Show, from the records below, all lines that contain the word "series".

* * * *

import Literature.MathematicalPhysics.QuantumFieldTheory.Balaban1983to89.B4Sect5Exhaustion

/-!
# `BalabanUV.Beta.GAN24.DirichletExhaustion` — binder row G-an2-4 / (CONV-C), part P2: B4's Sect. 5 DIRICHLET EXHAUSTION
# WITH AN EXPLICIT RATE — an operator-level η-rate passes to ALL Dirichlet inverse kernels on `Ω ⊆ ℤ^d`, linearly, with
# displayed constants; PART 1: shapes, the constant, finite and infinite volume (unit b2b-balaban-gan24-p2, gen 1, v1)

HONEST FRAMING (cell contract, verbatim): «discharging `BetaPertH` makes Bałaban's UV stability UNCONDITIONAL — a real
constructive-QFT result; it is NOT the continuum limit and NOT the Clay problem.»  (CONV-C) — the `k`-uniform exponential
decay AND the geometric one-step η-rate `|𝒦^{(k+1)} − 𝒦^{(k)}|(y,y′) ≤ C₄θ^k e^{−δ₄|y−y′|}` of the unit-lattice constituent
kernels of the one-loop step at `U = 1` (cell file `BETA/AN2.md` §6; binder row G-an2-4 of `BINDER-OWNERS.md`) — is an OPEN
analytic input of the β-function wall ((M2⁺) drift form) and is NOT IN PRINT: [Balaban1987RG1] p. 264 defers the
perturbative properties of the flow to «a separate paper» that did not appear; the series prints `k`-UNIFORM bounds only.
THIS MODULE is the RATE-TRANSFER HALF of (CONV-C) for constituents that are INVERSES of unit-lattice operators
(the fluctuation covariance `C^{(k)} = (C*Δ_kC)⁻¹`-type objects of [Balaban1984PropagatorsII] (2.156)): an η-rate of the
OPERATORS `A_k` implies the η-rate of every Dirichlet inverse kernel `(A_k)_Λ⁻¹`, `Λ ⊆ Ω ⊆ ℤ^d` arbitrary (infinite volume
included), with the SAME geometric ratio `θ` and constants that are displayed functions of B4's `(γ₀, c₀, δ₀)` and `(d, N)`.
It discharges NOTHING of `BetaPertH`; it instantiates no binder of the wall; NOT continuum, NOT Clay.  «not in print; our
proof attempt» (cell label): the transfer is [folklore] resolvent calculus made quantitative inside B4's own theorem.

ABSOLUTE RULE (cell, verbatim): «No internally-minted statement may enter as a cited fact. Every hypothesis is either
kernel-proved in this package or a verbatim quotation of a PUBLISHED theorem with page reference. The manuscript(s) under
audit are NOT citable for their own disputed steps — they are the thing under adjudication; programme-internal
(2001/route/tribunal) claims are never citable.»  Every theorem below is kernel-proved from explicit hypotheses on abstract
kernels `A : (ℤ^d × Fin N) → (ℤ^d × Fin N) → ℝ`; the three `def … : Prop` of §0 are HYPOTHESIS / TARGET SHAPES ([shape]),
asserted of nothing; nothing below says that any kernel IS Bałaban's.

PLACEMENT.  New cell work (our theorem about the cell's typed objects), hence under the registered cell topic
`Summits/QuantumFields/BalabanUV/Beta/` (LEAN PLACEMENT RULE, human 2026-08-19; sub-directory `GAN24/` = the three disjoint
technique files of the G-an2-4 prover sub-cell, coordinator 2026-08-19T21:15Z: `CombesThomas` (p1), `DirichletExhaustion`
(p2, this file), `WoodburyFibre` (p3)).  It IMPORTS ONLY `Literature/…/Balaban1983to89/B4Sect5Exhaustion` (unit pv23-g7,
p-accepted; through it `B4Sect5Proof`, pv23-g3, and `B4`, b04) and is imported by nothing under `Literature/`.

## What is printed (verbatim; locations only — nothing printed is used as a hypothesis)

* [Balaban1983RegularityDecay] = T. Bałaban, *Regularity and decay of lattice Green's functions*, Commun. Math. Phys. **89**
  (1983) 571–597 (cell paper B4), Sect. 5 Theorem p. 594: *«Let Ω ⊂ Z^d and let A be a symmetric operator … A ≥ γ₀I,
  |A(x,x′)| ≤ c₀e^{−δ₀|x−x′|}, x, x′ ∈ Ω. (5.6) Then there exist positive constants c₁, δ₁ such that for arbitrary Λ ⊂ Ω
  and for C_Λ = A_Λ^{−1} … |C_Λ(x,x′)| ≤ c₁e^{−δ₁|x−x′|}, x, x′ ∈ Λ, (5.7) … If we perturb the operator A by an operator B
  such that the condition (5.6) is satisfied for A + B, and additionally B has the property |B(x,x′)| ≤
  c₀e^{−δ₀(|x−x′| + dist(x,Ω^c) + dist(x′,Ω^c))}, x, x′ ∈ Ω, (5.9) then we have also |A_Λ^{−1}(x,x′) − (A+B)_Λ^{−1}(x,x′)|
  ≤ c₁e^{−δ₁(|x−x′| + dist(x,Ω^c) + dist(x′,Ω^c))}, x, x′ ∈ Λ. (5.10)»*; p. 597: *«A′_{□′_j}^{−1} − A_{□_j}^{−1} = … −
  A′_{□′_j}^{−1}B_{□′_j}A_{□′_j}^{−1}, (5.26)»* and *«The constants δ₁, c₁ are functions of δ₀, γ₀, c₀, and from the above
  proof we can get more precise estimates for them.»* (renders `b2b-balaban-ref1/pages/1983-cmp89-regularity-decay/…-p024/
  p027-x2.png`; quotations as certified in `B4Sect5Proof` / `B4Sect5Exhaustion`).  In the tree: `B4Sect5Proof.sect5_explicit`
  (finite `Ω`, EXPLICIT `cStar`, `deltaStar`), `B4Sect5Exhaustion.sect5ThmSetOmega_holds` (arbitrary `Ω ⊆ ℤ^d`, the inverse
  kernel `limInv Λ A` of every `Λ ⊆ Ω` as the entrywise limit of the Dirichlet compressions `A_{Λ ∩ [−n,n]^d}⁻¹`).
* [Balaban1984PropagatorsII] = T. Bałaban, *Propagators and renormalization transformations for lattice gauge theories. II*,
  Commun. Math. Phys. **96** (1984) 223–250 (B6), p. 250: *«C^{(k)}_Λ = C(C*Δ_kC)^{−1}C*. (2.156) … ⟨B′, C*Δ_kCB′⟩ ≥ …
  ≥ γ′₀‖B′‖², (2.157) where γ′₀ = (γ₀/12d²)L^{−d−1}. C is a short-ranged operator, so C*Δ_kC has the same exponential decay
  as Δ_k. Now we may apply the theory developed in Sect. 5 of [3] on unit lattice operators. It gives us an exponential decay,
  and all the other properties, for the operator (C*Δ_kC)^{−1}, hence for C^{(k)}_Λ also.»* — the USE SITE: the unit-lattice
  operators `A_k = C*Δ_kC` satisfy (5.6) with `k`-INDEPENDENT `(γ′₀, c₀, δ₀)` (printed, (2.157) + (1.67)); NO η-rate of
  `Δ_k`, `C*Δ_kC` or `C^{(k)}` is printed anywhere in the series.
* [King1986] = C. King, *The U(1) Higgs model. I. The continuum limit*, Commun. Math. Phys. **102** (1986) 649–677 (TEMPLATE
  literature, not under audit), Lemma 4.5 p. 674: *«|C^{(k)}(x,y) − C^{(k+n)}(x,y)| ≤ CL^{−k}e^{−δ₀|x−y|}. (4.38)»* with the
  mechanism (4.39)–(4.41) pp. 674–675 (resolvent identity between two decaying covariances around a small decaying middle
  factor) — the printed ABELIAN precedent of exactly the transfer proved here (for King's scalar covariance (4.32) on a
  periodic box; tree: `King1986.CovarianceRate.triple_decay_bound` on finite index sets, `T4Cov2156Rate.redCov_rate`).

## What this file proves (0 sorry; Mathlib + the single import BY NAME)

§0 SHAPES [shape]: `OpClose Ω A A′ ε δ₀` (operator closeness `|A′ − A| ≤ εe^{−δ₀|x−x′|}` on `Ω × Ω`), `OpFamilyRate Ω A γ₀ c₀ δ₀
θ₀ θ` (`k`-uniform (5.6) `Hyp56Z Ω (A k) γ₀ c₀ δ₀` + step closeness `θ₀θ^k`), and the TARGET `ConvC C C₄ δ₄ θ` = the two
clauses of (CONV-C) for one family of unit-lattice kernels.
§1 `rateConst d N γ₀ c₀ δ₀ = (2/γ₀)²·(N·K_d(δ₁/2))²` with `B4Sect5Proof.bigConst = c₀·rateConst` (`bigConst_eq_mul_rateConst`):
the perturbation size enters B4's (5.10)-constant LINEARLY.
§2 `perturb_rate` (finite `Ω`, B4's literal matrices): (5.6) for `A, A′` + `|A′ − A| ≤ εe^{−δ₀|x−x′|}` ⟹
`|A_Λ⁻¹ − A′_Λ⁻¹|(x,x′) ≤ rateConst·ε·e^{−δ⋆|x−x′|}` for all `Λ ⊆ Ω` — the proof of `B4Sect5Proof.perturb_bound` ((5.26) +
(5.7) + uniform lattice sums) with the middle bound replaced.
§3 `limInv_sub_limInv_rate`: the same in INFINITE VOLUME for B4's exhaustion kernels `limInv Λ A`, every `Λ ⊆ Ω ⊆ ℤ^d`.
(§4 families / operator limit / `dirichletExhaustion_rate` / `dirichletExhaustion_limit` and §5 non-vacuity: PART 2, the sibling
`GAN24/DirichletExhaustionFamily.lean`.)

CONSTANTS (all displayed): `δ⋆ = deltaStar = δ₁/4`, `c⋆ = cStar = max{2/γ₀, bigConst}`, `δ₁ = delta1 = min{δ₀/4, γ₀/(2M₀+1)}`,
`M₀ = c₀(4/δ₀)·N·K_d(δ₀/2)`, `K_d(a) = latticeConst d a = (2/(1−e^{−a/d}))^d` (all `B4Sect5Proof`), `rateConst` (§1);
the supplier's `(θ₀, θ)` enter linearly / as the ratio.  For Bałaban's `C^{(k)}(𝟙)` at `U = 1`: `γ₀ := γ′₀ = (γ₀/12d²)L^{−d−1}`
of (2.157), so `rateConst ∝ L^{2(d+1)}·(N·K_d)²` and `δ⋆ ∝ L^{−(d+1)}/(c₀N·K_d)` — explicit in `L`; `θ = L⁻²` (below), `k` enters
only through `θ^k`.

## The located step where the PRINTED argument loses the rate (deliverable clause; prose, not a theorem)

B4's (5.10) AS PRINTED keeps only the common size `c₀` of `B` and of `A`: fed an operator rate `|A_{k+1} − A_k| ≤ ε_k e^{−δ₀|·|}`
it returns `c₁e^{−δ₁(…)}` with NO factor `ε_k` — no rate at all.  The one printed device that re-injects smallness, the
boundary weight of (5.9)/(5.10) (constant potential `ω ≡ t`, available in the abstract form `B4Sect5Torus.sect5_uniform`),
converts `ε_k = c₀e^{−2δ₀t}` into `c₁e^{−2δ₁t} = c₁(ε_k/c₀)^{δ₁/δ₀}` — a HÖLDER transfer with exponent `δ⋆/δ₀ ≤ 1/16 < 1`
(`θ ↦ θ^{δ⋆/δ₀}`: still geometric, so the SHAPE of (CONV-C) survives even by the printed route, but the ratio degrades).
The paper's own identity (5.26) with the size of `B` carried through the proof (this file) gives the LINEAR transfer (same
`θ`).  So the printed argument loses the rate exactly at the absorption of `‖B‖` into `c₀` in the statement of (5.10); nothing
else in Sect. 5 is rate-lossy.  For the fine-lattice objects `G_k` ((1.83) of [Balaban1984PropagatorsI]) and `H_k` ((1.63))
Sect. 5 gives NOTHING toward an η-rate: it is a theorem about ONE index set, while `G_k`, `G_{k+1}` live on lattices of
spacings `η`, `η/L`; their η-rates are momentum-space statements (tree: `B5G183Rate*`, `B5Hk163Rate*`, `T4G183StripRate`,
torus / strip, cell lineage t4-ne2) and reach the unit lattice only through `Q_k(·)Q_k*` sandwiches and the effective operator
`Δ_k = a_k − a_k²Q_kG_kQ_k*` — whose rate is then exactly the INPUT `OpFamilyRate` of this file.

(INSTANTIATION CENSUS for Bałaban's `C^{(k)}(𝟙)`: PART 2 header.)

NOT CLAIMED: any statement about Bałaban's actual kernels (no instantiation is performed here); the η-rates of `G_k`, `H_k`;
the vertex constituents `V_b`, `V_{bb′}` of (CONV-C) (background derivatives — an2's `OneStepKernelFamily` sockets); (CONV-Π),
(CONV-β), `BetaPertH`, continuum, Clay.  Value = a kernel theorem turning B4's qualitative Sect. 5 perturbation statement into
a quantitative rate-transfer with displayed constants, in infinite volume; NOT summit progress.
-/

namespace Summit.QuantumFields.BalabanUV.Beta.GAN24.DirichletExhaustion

* * * *

▶ Exercise result
perturbative properties of the flow to «a separate paper» that did not appear; the series prints `k`-UNIFORM bounds only.
  `Δ_k`, `C*Δ_kC` or `C^{(k)}` is printed anywhere in the series.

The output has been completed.